En un país donde, junto con la mayoría rusa, viven dos centenares de etnias, el 58 por ciento de los habitantes apoya dicho lema, un cinco por ciento más que el año pasado, según un informe elaborado por la oficina de derechos humanos en Moscú.
La investigación reveló que en lo que va de 2005 diez personas murieron y otras doscientas resultaron heridas, víctimas de ataques contra representantes de minorías étnicas.
En comparación con el año pasado, las agresiones con desenlaces letales se multiplicaron por tres.
Entre las razones económicas que propician la xenofobia el informe destacó los problemas desatados por la desintegración de la URSS y que provocaron la migración a Rusia en busca de trabajo de habitantes de otras repúblicas ex soviéticas más pobres.

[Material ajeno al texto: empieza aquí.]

/-- **`hempty_thick ⇒ G2`** (proved, four lines, same as `mixed_type` v2's closer): K2-p4's
`…ThickStubsOfLocalEmpty.exists_timeHeight_subwindow_of_localEmptyThick` yields a time–height sub-window, contradicting the
thickness clause — so a thick emptiness certificate closes the WEAKER stub too (its hypotheses are inconsistent). -/
theorem congruentHyperbolicThick_of_localEmptyThick (hempty_thick : ∀ (u : ℝ → EuclideanSpace ℝ (Fin 3) → EuclideanSpace ℝ (Fin 3))
      (U : Set (ℝ × EuclideanSpace ℝ (Fin 3))) (p₀ : ℝ × EuclideanSpace ℝ (Fin 3)),
      IsOpen U → p₀ ∈ U →
      AnalyticOnNhd ℝ (Function.uncurry u) U →
      (∀ p ∈ U, fderiv ℝ (u p.1) p.2 (EuclideanSpace.single 0 1) 0 + fderiv ℝ (u p.1) p.2 (EuclideanSpace.single 1 1) 1 +
        fderiv ℝ (u p.1) p.2 (EuclideanSpace.single 2 1) 2 = 0) →
      (∀ p ∈ U, fderiv ℝ (u p.1) p.2 (EuclideanSpace.single 0 1) 1 = fderiv ℝ (u p.1) p.2 (EuclideanSpace.single 1 1) 0) →
      (∀ p ∈ U, fderiv ℝ (u p.1) p.2 (EuclideanSpace.single 2 1) 0 * fderiv ℝ (u p.1) p.2 (EuclideanSpace.single 1 1) 2 -
        fderiv ℝ (u p.1) p.2 (EuclideanSpace.single 2 1) 1 * fderiv ℝ (u p.1) p.2 (EuclideanSpace.single 0 1) 2 = 0) →
      (∀ p ∈ U, ∀ j k : Fin 3,
        fderiv ℝ (fun y => deriv (fun s => u s y k) p.1 + fderiv ℝ (fun y' => u p.1 y' k) y (u p.1 y) -
            (Δ (fun y' => u p.1 y' k)) y) p.2 (EuclideanSpace.single j 1) =
          fderiv ℝ (fun y => deriv (fun s => u s y j) p.1 + fderiv ℝ (fun y' => u p.1 y' j) y (u p.1 y) -
            (Δ (fun y' => u p.1 y' j)) y) p.2 (EuclideanSpace.single k 1)) →
      fderiv ℝ (fun y => fderiv ℝ (u p₀.1) y (EuclideanSpace.single 2 1) 2) p₀.2 (EuclideanSpace.single 0 1) *
            fderiv ℝ (u p₀.1) p₀.2 (EuclideanSpace.single 1 1) 2 -
          fderiv ℝ (fun y => fderiv ℝ (u p₀.1) y (EuclideanSpace.single 2 1) 2) p₀.2 (EuclideanSpace.single 1 1) *
            fderiv ℝ (u p₀.1) p₀.2 (EuclideanSpace.single 0 1) 2 ≠ 0 →
      (fderiv ℝ (u p₀.1) p₀.2 (EuclideanSpace.single 0 1) 2 ≠ 0 ∨ fderiv ℝ (u p₀.1) p₀.2 (EuclideanSpace.single 1 1) 2 ≠ 0) →
      (fderiv ℝ (u p₀.1) p₀.2 (EuclideanSpace.single 2 1) 0 ≠ 0 ∨ fderiv ℝ (u p₀.1) p₀.2 (EuclideanSpace.single 2 1) 1 ≠ 0) →
      Literature.Analysis.FluidPDE.curl (u p₀.1) p₀.2 ≠ 0 →
      (fderiv ℝ (fun y =>
            (fderiv ℝ (u p₀.1) y (EuclideanSpace.single 2 1) 0 * fderiv ℝ (u p₀.1) y (EuclideanSpace.single 0 1) 2 +
                fderiv ℝ (u p₀.1) y (EuclideanSpace.single 2 1) 1 * fderiv ℝ (u p₀.1) y (EuclideanSpace.single 1 1) 2) /
              (fderiv ℝ (u p₀.1) y (EuclideanSpace.single 0 1) 2 ^ 2 + fderiv ℝ (u p₀.1) y (EuclideanSpace.single 1 1) 2 ^ 2))
            p₀.2 (EuclideanSpace.single 0 1) ≠ 0 ∨
        fderiv ℝ (fun y =>
            (fderiv ℝ (u p₀.1) y (EuclideanSpace.single 2 1) 0 * fderiv ℝ (u p₀.1) y (EuclideanSpace.single 0 1) 2 +
                fderiv ℝ (u p₀.1) y (EuclideanSpace.single 2 1) 1 * fderiv ℝ (u p₀.1) y (EuclideanSpace.single 1 1) 2) /
              (fderiv ℝ (u p₀.1) y (EuclideanSpace.single 0 1) 2 ^ 2 + fderiv ℝ (u p₀.1) y (EuclideanSpace.single 1 1) 2 ^ 2))
            p₀.2 (EuclideanSpace.single 1 1) ≠ 0) →
      False) :
    ∀ (C : ℝ) (v : ℝ → EuclideanSpace ℝ (Fin 3) → EuclideanSpace ℝ (Fin 3)),
      Literature.Analysis.FluidPDE.HasTypeITimeDecay C v →
      ContinuousOn (Function.uncurry v) (Set.Iio (0 : ℝ) ×ˢ Set.univ) →
      (∀ s t : ℝ, s < t → t < 0 → ∀ x, v t x =
        Literature.Analysis.UnboundedOperators.heatExtension (v s) (t - s) x -
          Literature.Analysis.FluidPDE.oseenDuhamel 1 s v v t x) →
      (∀ t < 0, Literature.Analysis.FluidPDE.VectorCalculus.IsDivFree (v t)) →
      (∀ s < 0, ∀ y, ⟪Literature.Analysis.FluidPDE.curl (v s) y, EuclideanSpace.single 2 1⟫_ℝ = 0) →
      ∀ W : Set (ℝ × EuclideanSpace ℝ (Fin 3)), IsOpen W → W.Nonempty → W ⊆ Set.Iio (0 : ℝ) ×ˢ Set.univ →
        (∀ z ∈ W, Literature.Analysis.FluidPDE.curl (v z.1) z.2 ≠ 0 ∧
          (fderiv ℝ (v z.1) z.2 (EuclideanSpace.single 0 1) 2 ≠ 0 ∨ fderiv ℝ (v z.1) z.2 (EuclideanSpace.single 1 1) 2 ≠ 0) ∧
          (fderiv ℝ (v z.1) z.2 (EuclideanSpace.single 2 1) 0 ≠ 0 ∨ fderiv ℝ (v z.1) z.2 (EuclideanSpace.single 2 1) 1 ≠ 0)) →
        (∀ m : ℝ → ℝ, ∀ W₁ : Set (ℝ × EuclideanSpace ℝ (Fin 3)), W₁ ⊆ W → IsOpen W₁ → W₁.Nonempty →
          ∃ z ∈ W₁, ∃ b : Fin 3, b ≠ 2 ∧
            fderiv ℝ (v z.1) z.2 (EuclideanSpace.single 2 1) b ≠
              m z.1 * fderiv ℝ (v z.1) z.2 (EuclideanSpace.single b 1) 2) →
        (∀ z ∈ W,
          fderiv ℝ (fun x => fderiv ℝ (v z.1) x (EuclideanSpace.single 2 1) 2) z.2 (EuclideanSpace.single 0 1) *
              fderiv ℝ (v z.1) z.2 (EuclideanSpace.single 1 1) 2 -
            fderiv ℝ (fun x => fderiv ℝ (v z.1) x (EuclideanSpace.single 2 1) 2) z.2 (EuclideanSpace.single 1 1) *
              fderiv ℝ (v z.1) z.2 (EuclideanSpace.single 0 1) 2 ≠ 0) →
        (∀ z ∈ W,
          fderiv ℝ (v z.1) z.2 (EuclideanSpace.single 2 1) 0 * fderiv ℝ (v z.1) z.2 (EuclideanSpace.single 0 1) 2 +
            fderiv ℝ (v z.1) z.2 (EuclideanSpace.single 2 1) 1 * fderiv ℝ (v z.1) z.2 (EuclideanSpace.single 1 1) 2 < 0) →
        (∀ m : ℝ → ℝ → ℝ, ∀ W₁ : Set (ℝ × EuclideanSpace ℝ (Fin 3)), W₁ ⊆ W → IsOpen W₁ → W₁.Nonempty →
          ∃ z ∈ W₁, ∃ b : Fin 3, b ≠ 2 ∧
            fderiv ℝ (v z.1) z.2 (EuclideanSpace.single 2 1) b ≠
              m z.1 (z.2 2) * fderiv ℝ (v z.1) z.2 (EuclideanSpace.single b 1) 2) →
        ∃ s t : ℝ, s < t ∧ t < 0 ∧
          ∃ (A : EuclideanSpace ℝ (Fin 3) ≃ₗᵢ[ℝ] EuclideanSpace ℝ (Fin 3)) (b : EuclideanSpace ℝ (Fin 3))
            (O : Set (EuclideanSpace ℝ (Fin 3))), IsOpen O ∧ O.Nonempty ∧ ∀ x ∈ O, v t x = A (v s (A.symm (x - b))) := by
  intro C v hrate hcont hmild hdiv hpol W hW hWne hWs hnd _ htw _ hthick
  obtain ⟨U₁, hU₁W, hU₁o, hU₁ne, m, hm⟩ :=
    Summit.NavierStokesRegularity.NavierStokesRegularity.Theorems.PoloidalWindowDoorPoloidalWindowRigidityThickStubsOfLocalEmpty.exists_timeHeight_subwindow_of_localEmptyThick
      hempty_thick hrate hcont hmild hdiv hpol hW hWne hWs hnd htw
  obtain ⟨z, hz, b, hb, hne⟩ := hthick m U₁ hU₁W hU₁o hU₁ne
  exact absurd (hm z hz b hb) hne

Pero los expertos también acusaron a los partidos políticos nacionalistas de enarbolar la xenofobia y el racismo a fin de atraer las simpatías del electorado ruso.
La amenaza de los 'cabezas rapadas'
La mayor parte de los crímenes contra representantes de minorías étnicas son perpetrados por los 'cabezas rapadas' agrupados en decenas de diversas organizaciones.
Según datos no oficiales, en Rusia hay unos 50.000 'cabezas rapadas', cifra que supera cinco veces los cálculos del Ministerio de Interior.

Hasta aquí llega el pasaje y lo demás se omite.